What you will do: Retype exactly the lines from the one holding "Lett. 8 (2001)" through the final line of the data, both included.

--- The input Enclosed Below ---

import Literature.NumberTheory.EllipticCurves.IwasawaAlgebraInvolution
import Literature.NumberTheory.EllipticCurves.KatoRankBoundProofs
import HarnessLib

/-!
# The height-one primes of `Λ = ℤ_p⟦T⟧` FIXED by the Iwasawa involution `ι : T ↦ (1+T)⁻¹ − 1`:
# the augmentation prime `(T)` and the prime `(p)`

Topic `NumberTheory/EllipticCurves` (next to `IwasawaAlgebraInvolution`, the named involution
`IwasawaAlgebra.invol p`). Proofs-only companion (theorems, no definition, no named fact, no instance):

* `constantCoeff_invol`: `ι` preserves the constant term (`ι T` has constant term `0`).
* `invol_mem_span_X_iff`, `comap_invol_span_X`, `comap_invol_primeT`: `ι` fixes the augmentation prime
  `(T)` — as an ideal and as the point `IwasawaAlgebra.primeT p` of `Spec Λ`
  (`PrimeSpectrum.comap (invol p).toRingHom (primeT p) = primeT p`).
* `comap_invol_span_C`, `comap_invol_eq_self_of_asIdeal_eq_augIdealP`: `ι` fixes `(C c)` for every constant,
  in particular the prime `(p) = augIdealP p`.

These are the primes at which descent to `ℚ` reads orders of vanishing (`(T)`) and `μ`-invariants (`(p)`);
statements «at every `ι`-fixed height-one prime» (e.g. the K8 cell's
`…PlusKatoDivisibilityBranchOntoFixedPrimesOfNamedFactsContra`) specialise to them by these lemmas.

References: [Washington1997] §7.1, §13.2; [MazurTateTeitelbaum1986Invent] Ch. I §17; [GreenbergLNM1716] §1 p. 60.
-/

noncomputable section

namespace Literature.NumberTheory.EllipticCurves.IwasawaAlgebra

open PowerSeries

variable (p : ℕ) [Fact p.Prime]

/-- `ι T = (1+T)⁻¹ − 1` has constant term `0`. [cite: Washington1997, §7.1] -/
theorem constantCoeff_invol_X : constantCoeff (invol p PowerSeries.X) = 0 := by
  rw [invol_X]
  exact constantCoeff_invSubOne p

/-- **`ι` preserves the constant term**: `(ι f)(0) = f(0)` (substitution of a series without constant term).
[cite: MazurTateTeitelbaum1986Invent, Ch. I §17] -/
theorem constantCoeff_invol (f : IwasawaAlgebra p) : constantCoeff (invol p f) = constantCoeff f := by
  rw [invol_apply, ← coeff_zero_eq_constantCoeff_apply,
    coeff_subst' (HasSubst.of_constantCoeff_zero' (constantCoeff_invSubOne p)), finsum_eq_single _ 0]
  · simp
  · intro d hd
    rw [coeff_zero_eq_constantCoeff_apply, map_pow, constantCoeff_invSubOne, zero_pow hd, smul_zero]

/-- `f ∈ (T) ↔ f(0) = 0`. [cite: Washington1997, §7.1] -/
theorem mem_span_X_iff_constantCoeff (f : IwasawaAlgebra p) :
    f ∈ Ideal.span ({PowerSeries.X} : Set (IwasawaAlgebra p)) ↔ constantCoeff f = 0 := by
  rw [Ideal.mem_span_singleton]
  exact PowerSeries.X_dvd_iff

/-- **`ι f ∈ (T) ↔ f ∈ (T)`.** [cite: Washington1997, §7.1 and §13.2] -/
theorem invol_mem_span_X_iff (f : IwasawaAlgebra p) :
    invol p f ∈ Ideal.span ({PowerSeries.X} : Set (IwasawaAlgebra p)) ↔
      f ∈ Ideal.span ({PowerSeries.X} : Set (IwasawaAlgebra p)) := by
  rw [mem_span_X_iff_constantCoeff, mem_span_X_iff_constantCoeff, constantCoeff_invol]

/-- **`ι⁻¹(T) = (T)`** as ideals: the augmentation ideal is fixed by the involution. [cite: Washington1997, §13.2] -/
theorem comap_invol_span_X :
    (Ideal.span ({PowerSeries.X} : Set (IwasawaAlgebra p))).comap (invol p).toRingHom =
      Ideal.span ({PowerSeries.X} : Set (IwasawaAlgebra p)) := by
  ext f
  rw [Ideal.mem_comap]
  exact invol_mem_span_X_iff p f

/-- **The augmentation prime `(T)` is an `ι`-fixed point of `Spec Λ`**:
`PrimeSpectrum.comap ι (primeT p) = primeT p`. [cite: Washington1997, §13.2] -/
theorem comap_invol_primeT :
    PrimeSpectrum.comap (invol p).toRingHom (primeT p) = primeT p :=
  PrimeSpectrum.ext (by rw [PrimeSpectrum.comap_asIdeal, primeT_asIdeal, comap_invol_span_X])

/-- `ι f ∈ (C c) ↔ f ∈ (C c)` for a constant `c` (`ι` is a `ℤ_p`-algebra automorphism with `ι ∘ ι = id`).
[cite: MazurTateTeitelbaum1986Invent, Ch. I §17] -/
theorem invol_mem_span_C_iff (c : ℤ_[p]) (f : IwasawaAlgebra p) :
    invol p f ∈ Ideal.span ({PowerSeries.C c} : Set (IwasawaAlgebra p)) ↔
      f ∈ Ideal.span ({PowerSeries.C c} : Set (IwasawaAlgebra p)) := by
  simp only [Ideal.mem_span_singleton]
  constructor
  · rintro ⟨g, hg⟩
    refine ⟨invol p g, ?_⟩
    have h := congrArg (invol p) hg
    rwa [invol_invol, map_mul, invol_C] at h
  · rintro ⟨g, hg⟩
    exact ⟨invol p g, by rw [hg, map_mul, invol_C]⟩

/-- **`ι⁻¹(C c) = (C c)`** as ideals, for every constant `c ∈ ℤ_p`. [cite: MazurTateTeitelbaum1986Invent, Ch. I §17] -/
theorem comap_invol_span_C (c : ℤ_[p]) :
    (Ideal.span ({PowerSeries.C c} : Set (IwasawaAlgebra p))).comap (invol p).toRingHom =
      Ideal.span ({PowerSeries.C c} : Set (IwasawaAlgebra p)) := by
  ext f
  rw [Ideal.mem_comap]
  exact invol_mem_span_C_iff p c f

/-- **The prime `(p) = augIdealP p` is an `ι`-fixed point of `Spec Λ`**: for every point `𝔭` with
`𝔭.asIdeal = augIdealP p`, `PrimeSpectrum.comap ι 𝔭 = 𝔭`. [cite: Washington1997, §13.2] -/
theorem comap_invol_eq_self_of_asIdeal_eq_augIdealP (𝔭 : PrimeSpectrum (IwasawaAlgebra p))
    (h𝔭 : 𝔭.asIdeal = augIdealP p) :
    PrimeSpectrum.comap (invol p).toRingHom 𝔭 = 𝔭 :=
  PrimeSpectrum.ext (by rw [PrimeSpectrum.comap_asIdeal, h𝔭, augIdealP, comap_invol_span_C])

/-- The same for any principal prime generated by a constant: if `𝔭.asIdeal = (C c)` then `ι𝔭 = 𝔭`.
[cite: MazurTateTeitelbaum1986Invent, Ch. I §17] -/
theorem comap_invol_eq_self_of_asIdeal_eq_span_C (𝔭 : PrimeSpectrum (IwasawaAlgebra p)) (c : ℤ_[p])
    (h𝔭 : 𝔭.asIdeal = Ideal.span {PowerSeries.C c}) :
    PrimeSpectrum.comap (invol p).toRingHom 𝔭 = 𝔭 :=
  PrimeSpectrum.ext (by rw [PrimeSpectrum.comap_asIdeal, h𝔭, comap_invol_span_C])

/-- And for the augmentation prime given by its ideal: if `𝔭.asIdeal = (T)` then `ι𝔭 = 𝔭`. [cite: Washington1997, §13.2] -/
theorem comap_invol_eq_self_of_asIdeal_eq_span_X (𝔭 : PrimeSpectrum (IwasawaAlgebra p))
    (h𝔭 : 𝔭.asIdeal = Ideal.span {(PowerSeries.X : IwasawaAlgebra p)}) :
    PrimeSpectrum.comap (invol p).toRingHom 𝔭 = 𝔭 :=
  PrimeSpectrum.ext (by rw [PrimeSpectrum.comap_asIdeal, h𝔭, comap_invol_span_X])

end Literature.NumberTheory.EllipticCurves.IwasawaAlgebra

end
end Literature.Probability.LatticeModels
/-- **crit-perc.S15** (polychromatic four-arm exponent; Smirnov–Werner, Math. Res. Lett. 8
(2001) = arXiv:math/0109120, Thm. 4 "Plane exponents" with `j = 4` and the sentence following
it, `P[A_R^2] = b_4(2, R) = R^{-5/4 + o(1)}`, which is §2, (2); Kesten, Comm. Math. Phys. 109
(1987), §1). For critical
site percolation on `𝕋` and every large enough inner radius `r₀`, the probability that the
annulus `Λ_R \ Λ_{r₀}` is crossed by four vertex-disjoint arms of alternating colours
open/closed/open/closed is `R^{-5/4 + o(1)}` as `R → ∞` (`(j² - 1)/12 = 5/4`); the `o(1)` is
the log-ratio limit of `HasDecayExponent` underlying `HasArmExponent`. (The cyclic order of the
colours is not imposed by `armEvent`; by Smirnov–Werner 2001, §4, the paragraph preceding
Thm. 4 — "exponents are the same for `j` crossings of any prescribed colours in any prescribed
order, as long as colours are not all the same" — the exponent of any polychromatic four-arm
event is `5/4`; likewise Bollobás–Riordan 2006, Ch. 7, before (54).) Proof status: see the
module docstring — reduced in the tree (`fourArm_exponent_of_altLimits`,
`ArmExponentsFourArmInputs.lean`; `fourArm_exponent_of_scalingLimit`, `ArmExponentsFourArm.lean`)
to Smirnov–Werner's two observations for `j = 4`, the scaling limit with its `SLE₆` exponent
((16) + (9), resting on `convergesInLawToSLE_six_triInterface`) and four-arm separation ((10);
Kesten's gluing and Nolin's colour switching are proved), neither of which is in the tree yet. [cite: SmirnovWernerMRL2001, Thm. 4 (Plane exponents), j = 4, and the paragraph preceding it (arXiv:math/0109120 numbering)] [cite: BollobasRiordan2006, Ch. 7, (54) and (52)] -/
def fourArm_exponent : Prop :=
  ∃ r₁ : ℕ, ∀ r₀ ≥ r₁, HasArmExponent ![true, false, true, false] r₀ (5 / 4)

/-! ### crit-perc.S16: near-critical exponents `β = 5/36`, `ν = 4/3`, `γ = 43/18` -/

/-- **crit-perc.S16** (exponent `β = 5/36`; Smirnov–Werner, Math. Res. Lett. 8 (2001) =
arXiv:math/0109120, Thm. 1 "Behaviour near the critical point", (i): "When `p → 1/2+`,
`θ(p) = (p - 1/2)^{5/36 + o(1)}`"; Kesten, Comm. Math. Phys. 109 (1987), Thm. 2 / Cor. 2
(scaling relations)). For site percolation on `𝕋`, `θ(p) = (p - 1/2)^{5/36 + o(1)}` as
`p ↓ 1/2`, i.e. `log θ(p) / log (p - 1/2) → 5/36` along `𝓝[>] (1/2)` (`HasRightPowerLaw`;
`triThetaReal` is `θ` as a function of a real parameter). [cite: SmirnovWernerMRL2001, Thm. 1 (i) (arXiv:math/0109120 numbering)] [cite: KestenScalingCMP1987, Thm. 2 and Cor. 2] -/
def triTheta_exponent : Prop :=
  HasRightPowerLaw triThetaReal (1 / 2) (5 / 36)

--- End of Enclosed The input ---

Response to this task:
/-- **crit-perc.S16** (exponent `β = 5/36`; Smirnov–Werner, Math. Res. Lett. 8 (2001) =
arXiv:math/0109120, Thm. 1 "Behaviour near the critical point", (i): "When `p → 1/2+`,
`θ(p) = (p - 1/2)^{5/36 + o(1)}`"; Kesten, Comm. Math. Phys. 109 (1987), Thm. 2 / Cor. 2
(scaling relations)). For site percolation on `𝕋`, `θ(p) = (p - 1/2)^{5/36 + o(1)}` as
`p ↓ 1/2`, i.e. `log θ(p) / log (p - 1/2) → 5/36` along `𝓝[>] (1/2)` (`HasRightPowerLaw`;
`triThetaReal` is `θ` as a function of a real parameter). [cite: SmirnovWernerMRL2001, Thm. 1 (i) (arXiv:math/0109120 numbering)] [cite: KestenScalingCMP1987, Thm. 2 and Cor. 2] -/
def triTheta_exponent : Prop :=
  HasRightPowerLaw triThetaReal (1 / 2) (5 / 36)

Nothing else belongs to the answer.